Let me say first that I love almost everything Ms. Jeffries has ever put out, she just keeps getting better with each book. She a master wordsmith that builds your anticipation with each scene, then the emotional storm breaks but you know there is more to come, there is always the HEA, that after the emotional storm is worked through, if it major for one you know there will be a minor emotional upheaval for the other. Then her heroes and heroines manage to work it out and we get our HEA.
In this book, Jeremy Keane is an American artist visiting family in London (escaping to London) he’s been in the last couple Duke’s Men books. He is blond, sexy, a rogue for all purposes. He is looking for his muse, his inspiration for his next masterpiece, at the wedding breakfast of Jane and Dominic Menton, he sees her, his Juno, tall, strong, fierce.
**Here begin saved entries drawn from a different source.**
import Mathlib
import Summits.ValiantsHypothesis.ValiantsHypothesis.Theorems.NewtonUnitEquationsTwoProductsRankOneAPLawPlanar
import Summits.ValiantsHypothesis.ValiantsHypothesis.Theorems.TwoProducts.Negative.RankOneCoverage
import HarnessLib

/-!
# `TwoProducts` (stmt-ValiantsHypothesis-5906), line `relation_ladder` — NEGATIVE lane: MEMBERSHIP TEST for R8's class `OneSidedRankOne`
# (read off one non-permutation coincidence: one excess side is a single letter)

Helper file of the Negative lane (val-neg-1 g4; `--supports stmt-ValiantsHypothesis-5906`; closes NO item).  R8 (typed target
`Cruxes/TwoProducts/Lines/relation_ladder_sketch_R8.lean`, being landed by val-lit-p3 g15 as `…RankOneOneSidedLaw*`) removes from the residual the
families `A` satisfying `OneSidedRankOne A`: a relation `p•α = Σ q_i•β_i` (`p, q_i ≥ 1`, `k ≥ 1` distinct `β_i ≠ α`) such that every coincidence
of `A` is a `k`-shift of the datum `(Σ q_i e_{β_i}, p e_α)`.  Using the coverage theorem (`…Negative.RankOneCoverage`) this file turns that
∃-statement over witnesses into a TEST on the family, read off any one non-permutation coincidence `(a₀, b₀)`:

* `weight_msetT`, `weight_excess_eq`: the realised excess pair of a coincidence is itself a letter relation,
  `Σ_e (P ∸ Q) e • e = Σ_e (Q ∸ P) e • e`; hence (`weight_datum_eq`) so is every datum read off it.
* `msetT_apply_zero`, `ne_zero_of_weight`: the zero letter never occurs, so both excess vectors of a non-permutation coincidence are non-zero.
* `oneSided_of_support_form`: a disjoint datum with a single-letter minus side, non-zero plus side and balanced weights IS an R8 witness
  (enumeration of the support by `Finset.equivFin`).
* `base_single_of_oneSided` / `oneSided_of_base_single` / `oneSided_iff_base` (MEMBERSHIP TEST): for a family with a non-permutation
  coincidence `(a₀, b₀)`, `OneSidedRankOne A` (stated with its body unfolded, as in the landed R8 law) holds iff SOME rank-one datum serves `A`
  and `#supp(P₀ ∸ Q₀) = 1 ∨ #supp(Q₀ ∸ P₀) = 1`.

READING (information for the line owner, not an objection): after R8 the rank-one part of the residual is exactly «pairwise proportional
realised excess pairs with BOTH excess supports of size ≥ 2 at one (equivalently every) non-permutation coincidence» — the two-sided shapes of
memo #44 (`α+2β=γ+δ`, `α+β=γ+δ+ε`, …); the rest is realised rank ≥ 2.  Honest framing: helper lemmas only; `TwoProducts` (5906),
`ResidualLawV20` and VP ≠ VNP are NOT proved here and are not claimed. [folklore]
-/

namespace Summit.ValiantsHypothesis.Theorems.TwoProducts.Negative.OneSidedMembership

open Finset
open Summit.ValiantsHypothesis.ValiantsHypothesis.Theorems.NewtonUnitEquations.TwoProducts.FormalLogLinearisation (Expo)
open Summit.ValiantsHypothesis.ValiantsHypothesis.Theorems.NewtonUnitEquations.TwoProducts.PlanarCell (tuples)
open Summit.ValiantsHypothesis.ValiantsHypothesis.Theorems.NewtonUnitEquations.TwoProducts.PermutationType
  (msetT RankOneCoincidences)
open Summit.ValiantsHypothesis.Theorems.TwoProducts.Negative.DatumExcess
open Summit.ValiantsHypothesis.Theorems.TwoProducts.Negative.RankOneCoverage

variable {m : ℕ}

/-! ### Weights -/

/-- The weight `Σ_e n_e • e` of the letter multiset of a tuple is the tuple's sum. [folklore] -/
theorem weight_msetT (a : Fin m → Expo) : (msetT a).sum (fun e n => n • e) = ∑ j, a j := by
  classical
  unfold msetT
  rw [← Finsupp.sum_finsetSum_index (fun e => zero_smul ℕ e) (fun e n₁ n₂ => add_smul n₁ n₂ e)]
  refine Finset.sum_congr rfl fun j _ => ?_
  by_cases h : a j = 0
  · rw [if_pos h, h, Finsupp.sum_zero_index]
  · rw [if_neg h, Finsupp.sum_single_index (h := fun e n => n • e) (zero_smul ℕ (a j)), one_smul]

/-- Weights are additive. [folklore] -/
theorem weight_add (X Y : Expo →₀ ℕ) :
    (X + Y).sum (fun e n => n • e) = X.sum (fun e n => n • e) + Y.sum (fun e n => n • e) :=
  Finsupp.sum_add_index' (fun e => zero_smul ℕ e) (fun e n₁ n₂ => add_smul n₁ n₂ e)

/-- Weights are homogeneous. [folklore] -/
theorem weight_smul (G : ℕ) (X : Expo →₀ ℕ) : (G • X).sum (fun e n => n • e) = G • X.sum (fun e n => n • e) := by
  rw [Finsupp.sum_smul_index (fun e => zero_smul ℕ e)]
  simp_rw [mul_smul]
  exact Finsupp.smul_sum.symm

/-- **The realised excess pair is a letter relation.**  For a coincidence `Σ a = Σ b`:
`Σ_e (P ∸ Q) e • e = Σ_e (Q ∸ P) e • e`. [folklore] -/
theorem weight_excess_eq {a b : Fin m → Expo} (hab : ∑ j, a j = ∑ j, b j) :
    (msetT a - msetT b).sum (fun e n => n • e) = (msetT b - msetT a).sum (fun e n => n • e) := by
  have hPQ : msetT a + (msetT b - msetT a) = msetT b + (msetT a - msetT b) := by
    refine Finsupp.ext fun e => ?_
    simp only [Finsupp.add_apply, Finsupp.tsub_apply]
    omega
  have hW := congrArg (fun X : Expo →₀ ℕ => X.sum (fun e n => n • e)) hPQ
  simp only [weight_add, weight_msetT, hab] at hW
  refine Finsupp.ext fun c => ?_
  have := DFunLike.congr_fun hW c
  simp only [Finsupp.add_apply] at this
  omega

/-- A datum read off a coincidence is balanced: `G • ρ⁻ = P ∸ Q`, `G • ρ⁺ = Q ∸ P`, `G ≠ 0` give `Σ ρ⁻ e • e = Σ ρ⁺ e • e`. [folklore] -/
theorem weight_datum_eq {P Q ρp ρm : Expo →₀ ℕ} {G : ℕ} (hG : G ≠ 0) (hm : P - Q = G • ρm) (hp : Q - P = G • ρp)
    (hW : (P - Q).sum (fun e n => n • e) = (Q - P).sum (fun e n => n • e)) :
    ρm.sum (fun e n => n • e) = ρp.sum (fun e n => n • e) := by
  rw [hm, hp, weight_smul, weight_smul] at hW
  refine Finsupp.ext fun c => ?_
  have := DFunLike.congr_fun hW c
  simp only [Finsupp.smul_apply, smul_eq_mul] at this
  exact Nat.eq_of_mul_eq_mul_left (Nat.pos_of_ne_zero hG) this

/-! ### The zero letter never occurs -/

/-- `msetT` ignores the zero letter. [folklore] -/
theorem msetT_apply_zero (a : Fin m → Expo) : msetT a 0 = 0 := by
  classical
  unfold msetT
  rw [Finsupp.finsetSum_apply]
  refine Finset.sum_eq_zero fun j _ => ?_
  by_cases h : a j = 0
  · rw [if_pos h]; rfl
  · rw [if_neg h, Finsupp.single_apply, if_neg h]

/-- A non-zero letter vector supported inside a letter multiset has non-zero weight partner: if `supp X ⊆ supp (msetT a)`, `X ≠ 0` and
`Σ X e • e = Σ Y e • e`, then `Y ≠ 0`. [folklore] -/
theorem ne_zero_of_weight {X Y : Expo →₀ ℕ} {a : Fin m → Expo} (hXa : X.support ⊆ (msetT a).support) (hX : X ≠ 0)
    (hw : X.sum (fun e n => n • e) = Y.sum (fun e n => n • e)) : Y ≠ 0 := by
  classical
  rintro rfl
  rw [Finsupp.sum_zero_index] at hw
  obtain ⟨e₀, he₀⟩ := Finsupp.support_nonempty_iff.2 hX
  have he₀0 : e₀ ≠ 0 := by
    rintro rfl
    exact Finsupp.mem_support_iff.1 (hXa he₀) (msetT_apply_zero a)
  obtain ⟨c, hc⟩ : ∃ c, e₀ c ≠ 0 := by
    by_contra! h
    exact he₀0 (Finsupp.ext fun c => by simpa using h c)
  have hsum : (X.sum fun e n => n • e) c = 0 := by rw [hw]; rfl
  rw [Finsupp.sum, Finsupp.finsetSum_apply, Finset.sum_eq_zero_iff] at hsum
  have := hsum e₀ he₀
  rw [Finsupp.smul_apply, smul_eq_mul] at this
  exact (Nat.mul_eq_zero.1 this).elim (Finsupp.mem_support_iff.1 he₀) hc

/-! ### From the support form to an R8 witness -/

/-- **Support form ⇒ R8 witness.**  A disjoint datum `(ρ⁺, ρ⁻)` with single-letter `ρ⁻`, non-zero `ρ⁺` and balanced weights is,
after enumerating `supp ρ⁺`, literally a one-sided rank-one witness `p•α = Σ q_i•β_i`. [folklore] -/
theorem oneSided_of_support_form {A : Fin m → Finset Expo} {ρp ρm : Expo →₀ ℕ} (h : RankOneCoincidences A ρp ρm)
    (hdis : ∀ e, ρp e = 0 ∨ ρm e = 0) (hm : #ρm.support = 1) (hp : ρp ≠ 0)
    (hw : ρm.sum (fun e n => n • e) = ρp.sum (fun e n => n • e)) :
    ∃ (α : Expo) (p k : ℕ) (β : Fin k → Expo) (q : Fin k → ℕ), 1 ≤ p ∧ 1 ≤ k ∧ (∀ i, 1 ≤ q i) ∧ Function.Injective β ∧
      (∀ i, β i ≠ α) ∧ p • α = ∑ i, q i • β i ∧
      RankOneCoincidences A (∑ i, Finsupp.single (β i) (q i)) (Finsupp.single α p) := by
  classical
  obtain ⟨α, hα⟩ := Finset.card_eq_one.1 hm
  have hαmem : α ∈ ρm.support := by rw [hα]; exact mem_singleton_self α
  have hρm : ρm = Finsupp.single α (ρm α) := by
    rw [Finsupp.eq_single_iff]
    exact ⟨by rw [hα], rfl⟩
  have hWm : ρm.sum (fun e n => n • e) = ρm α • α := by
    conv_lhs => rw [hρm]
    exact Finsupp.sum_single_index (h := fun e n => n • e) (zero_smul ℕ α)
  have hmem : ∀ i : Fin #ρp.support, ((ρp.support.equivFin.symm i : ρp.support) : Expo) ∈ ρp.support :=
    fun i => (ρp.support.equivFin.symm i).2
  have hsingle : ∑ i : Fin #ρp.support, Finsupp.single ((ρp.support.equivFin.symm i : ρp.support) : Expo)
      (ρp ((ρp.support.equivFin.symm i : ρp.support) : Expo)) = ρp := by
    rw [Equiv.sum_comp ρp.support.equivFin.symm (fun x : ρp.support => Finsupp.single (x : Expo) (ρp x)),
      Finset.sum_coe_sort ρp.support (fun x => Finsupp.single x (ρp x))]
    exact ρp.sum_single
  have hweight : ∑ i : Fin #ρp.support, ρp ((ρp.support.equivFin.symm i : ρp.support) : Expo) •
      ((ρp.support.equivFin.symm i : ρp.support) : Expo) = ρp.sum (fun e n => n • e) := by
    rw [Equiv.sum_comp ρp.support.equivFin.symm (fun x : ρp.support => ρp x • (x : Expo)),
      Finset.sum_coe_sort ρp.support (fun x => ρp x • x)]
    rfl
  refine ⟨α, ρm α, #ρp.support, fun i => ((ρp.support.equivFin.symm i : ρp.support) : Expo),
    fun i => ρp ((ρp.support.equivFin.symm i : ρp.support) : Expo), ?_, ?_, ?_, ?_, ?_, ?_, ?_⟩
  · exact Nat.one_le_iff_ne_zero.2 (Finsupp.mem_support_iff.1 hαmem)
  · exact Finset.card_pos.2 (Finsupp.support_nonempty_iff.2 hp)
  · exact fun i => Nat.one_le_iff_ne_zero.2 (Finsupp.mem_support_iff.1 (hmem i))
  · exact fun i j hij => ρp.support.equivFin.symm.injective (Subtype.ext hij)
  · intro i hia
    have h1 : ρp α ≠ 0 := by rw [← hia]; exact Finsupp.mem_support_iff.1 (hmem i)
    have h2 : ρm α ≠ 0 := Finsupp.mem_support_iff.1 hαmem
    rcases hdis α with h0 | h0
    · exact h1 h0
    · exact h2 h0
  · rw [hweight, ← hw, hWm]
  · rw [hsingle, ← hρm]
    exact h

/-! ### The membership test -/

/-- `OneSidedRankOne A` (body unfolded) ⇒ some datum serves `A`, and at every non-permutation coincidence one excess side is a single
letter. [folklore] -/
theorem base_single_of_oneSided {A : Fin m → Finset Expo}
    (hO : ∃ (α : Expo) (p k : ℕ) (β : Fin k → Expo) (q : Fin k → ℕ), 1 ≤ p ∧ 1 ≤ k ∧ (∀ i, 1 ≤ q i) ∧ Function.Injective β ∧
      (∀ i, β i ≠ α) ∧ p • α = ∑ i, q i • β i ∧
      RankOneCoincidences A (∑ i, Finsupp.single (β i) (q i)) (Finsupp.single α p))
    {a₀ b₀ : Fin m → Expo} (ha₀ : a₀ ∈ tuples A) (hb₀ : b₀ ∈ tuples A) (hab₀ : ∑ j, a₀ j = ∑ j, b₀ j)
    (hne₀ : msetT a₀ ≠ msetT b₀) :
    (∃ ρp ρm : Expo →₀ ℕ, RankOneCoincidences A ρp ρm) ∧
      (#(msetT a₀ - msetT b₀).support = 1 ∨ #(msetT b₀ - msetT a₀).support = 1) := by
  classical
  obtain ⟨α, p, k, β, q, hp, -, -, -, hβα, -, hR⟩ := hO
  refine ⟨⟨_, _, hR⟩, ?_⟩
  have hdis : ∀ e, (∑ i, Finsupp.single (β i) (q i)) e = 0 ∨ (Finsupp.single α p) e = 0 := by
    intro e
    by_cases he : e = α
    · left
      subst he
      rw [Finsupp.finsetSum_apply]
      exact Finset.sum_eq_zero fun i _ => by rw [Finsupp.single_apply, if_neg (hβα i)]
    · right
      rw [Finsupp.single_apply, if_neg (Ne.symm he)]
  have hsupp : (Finsupp.single α p).support = {α} := Finsupp.support_single α (by omega)
  obtain ⟨k', hk' | hk'⟩ := hR a₀ ha₀ b₀ hb₀ hab₀
  · left
    rw [(support_eq_of_shift_disjoint hk' hdis hne₀).1, hsupp, card_singleton]
  · right
    rw [(support_eq_of_shift_disjoint hk' hdis (Ne.symm hne₀)).1, hsupp, card_singleton]

/-- Some datum serves `A` and one excess side of a non-permutation coincidence `(a₀, b₀)` is a single letter ⇒ `OneSidedRankOne A`
(body unfolded). [folklore] -/
theorem oneSided_of_base_single {A : Fin m → Finset Expo} (hD : ∃ ρp ρm : Expo →₀ ℕ, RankOneCoincidences A ρp ρm)
    {a₀ b₀ : Fin m → Expo} (ha₀ : a₀ ∈ tuples A) (hb₀ : b₀ ∈ tuples A) (hab₀ : ∑ j, a₀ j = ∑ j, b₀ j)
    (hne₀ : msetT a₀ ≠ msetT b₀) (h1 : #(msetT a₀ - msetT b₀).support = 1 ∨ #(msetT b₀ - msetT a₀).support = 1) :
    ∃ (α : Expo) (p k : ℕ) (β : Fin k → Expo) (q : Fin k → ℕ), 1 ≤ p ∧ 1 ≤ k ∧ (∀ i, 1 ≤ q i) ∧ Function.Injective β ∧
      (∀ i, β i ≠ α) ∧ p • α = ∑ i, q i • β i ∧
      RankOneCoincidences A (∑ i, Finsupp.single (β i) (q i)) (Finsupp.single α p) := by
  classical
  obtain ⟨ρp, ρm, h⟩ := hD
  obtain ⟨G, ρp', ρm', hG, hm, hp, hR⟩ := exists_base_datum_of_rankOne h ha₀ hb₀ hab₀ hne₀
  have evm : ∀ e, (msetT a₀ - msetT b₀) e = G * ρm' e := fun e => by
    have := DFunLike.congr_fun hm e
    simpa only [Finsupp.smul_apply, smul_eq_mul] using this
  have evp : ∀ e, (msetT b₀ - msetT a₀) e = G * ρp' e := fun e => by
    have := DFunLike.congr_fun hp e
    simpa only [Finsupp.smul_apply, smul_eq_mul] using this
  have hdis' : ∀ e, ρp' e = 0 ∨ ρm' e = 0 := by
    intro e
    rcases reduce_disjoint (msetT a₀) (msetT b₀) e with h0 | h0
    · right
      rw [evm e] at h0
      exact (Nat.mul_eq_zero.1 h0).resolve_left hG
    · left
      rw [evp e] at h0
      exact (Nat.mul_eq_zero.1 h0).resolve_left hG
  have hw' : ρm'.sum (fun e n => n • e) = ρp'.sum (fun e n => n • e) :=
    weight_datum_eq hG hm hp (weight_excess_eq hab₀)
  have suppm : ρm'.support = (msetT a₀ - msetT b₀).support := by
    ext e
    simp only [Finsupp.mem_support_iff, evm e, ne_eq, Nat.mul_eq_zero, hG, false_or]
  have suppp : ρp'.support = (msetT b₀ - msetT a₀).support := by
    ext e
    simp only [Finsupp.mem_support_iff, evp e, ne_eq, Nat.mul_eq_zero, hG, false_or]
  have subm : ρm'.support ⊆ (msetT a₀).support := by
    rw [suppm]
    intro e he
    rw [Finsupp.mem_support_iff] at he ⊢
    rw [Finsupp.tsub_apply] at he
    omega
  have subp : ρp'.support ⊆ (msetT b₀).support := by
    rw [suppp]
    intro e he
    rw [Finsupp.mem_support_iff] at he ⊢
    rw [Finsupp.tsub_apply] at he
    omega
  rcases h1 with h1 | h1
  · have hm1 : #ρm'.support = 1 := by rw [suppm]; exact h1
    have hm0 : ρm' ≠ 0 := by
      rw [← Finsupp.support_nonempty_iff, ← Finset.card_pos, hm1]; exact Nat.one_pos
    exact oneSided_of_support_form hR hdis' hm1 (ne_zero_of_weight subm hm0 hw') hw'
  · have hp1 : #ρp'.support = 1 := by rw [suppp]; exact h1
    have hp0 : ρp' ≠ 0 := by
      rw [← Finsupp.support_nonempty_iff, ← Finset.card_pos, hp1]; exact Nat.one_pos
    exact oneSided_of_support_form
      (Summit.ValiantsHypothesis.ValiantsHypothesis.Theorems.NewtonUnitEquations.TwoProducts.PermutationType.R6c.rankOneCoincidences_symm
        A ρp' ρm' hR)
      (fun e => (hdis' e).symm) hp1 (ne_zero_of_weight subp hp0 hw'.symm) hw'.symm

/-- **Membership test for R8's class.**  For a family with a non-permutation coincidence `(a₀, b₀)`: `OneSidedRankOne A` (body unfolded)
iff some rank-one datum serves `A` and `#supp(P₀ ∸ Q₀) = 1 ∨ #supp(Q₀ ∸ P₀) = 1`. [folklore] -/
theorem oneSided_iff_base {A : Fin m → Finset Expo} {a₀ b₀ : Fin m → Expo} (ha₀ : a₀ ∈ tuples A) (hb₀ : b₀ ∈ tuples A)
    (hab₀ : ∑ j, a₀ j = ∑ j, b₀ j) (hne₀ : msetT a₀ ≠ msetT b₀) :
    (∃ (α : Expo) (p k : ℕ) (β : Fin k → Expo) (q : Fin k → ℕ), 1 ≤ p ∧ 1 ≤ k ∧ (∀ i, 1 ≤ q i) ∧ Function.Injective β ∧
      (∀ i, β i ≠ α) ∧ p • α = ∑ i, q i • β i ∧
      RankOneCoincidences A (∑ i, Finsupp.single (β i) (q i)) (Finsupp.single α p)) ↔
    (∃ ρp ρm : Expo →₀ ℕ, RankOneCoincidences A ρp ρm) ∧
      (#(msetT a₀ - msetT b₀).support = 1 ∨ #(msetT b₀ - msetT a₀).support = 1) :=
  ⟨fun hO => base_single_of_oneSided hO ha₀ hb₀ hab₀ hne₀, fun h => oneSided_of_base_single h.1 ha₀ hb₀ hab₀ hne₀ h.2⟩

end Summit.ValiantsHypothesis.Theorems.TwoProducts.Negative.OneSidedMembership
He goes about finding a way to meet her, to get permission to paint her.
Yvette Blakebrough has been caught in a rogue’s net before, she will spar with them, match wits with them, use them to get cant words for her slang dictionary, but she will never fall for one’s pretty lines again. So when her brother commissions Jeremy Keane to do her portrait she feels that she is safe from his advances, for he is known to frequent brothels, which might work to her advantage, for she has secrets of her own and needs to get into one.
This story has all the tension, laughter, nail biting and tears that Ms. Jeffries is known for. I was caught at the first scene and (being paperback and my eyes don’t like paperback that much) slowly made my way through it. Every time I had to put it down, I waited anxiously for my eyes to feel better, so I could pick it up again. Great read, I highly recommend it if you like a good Regency, and if you are a Sabrina Jeffries fan, this new series is a must add. She will always remain an auto buy author for me. You are going to love this series! Rogues trying to save their sisters from rogues just like them, great theme for a club conceived one drunken night between an American artist and an English Lord (one of the funnier hold your sides laughing scenes).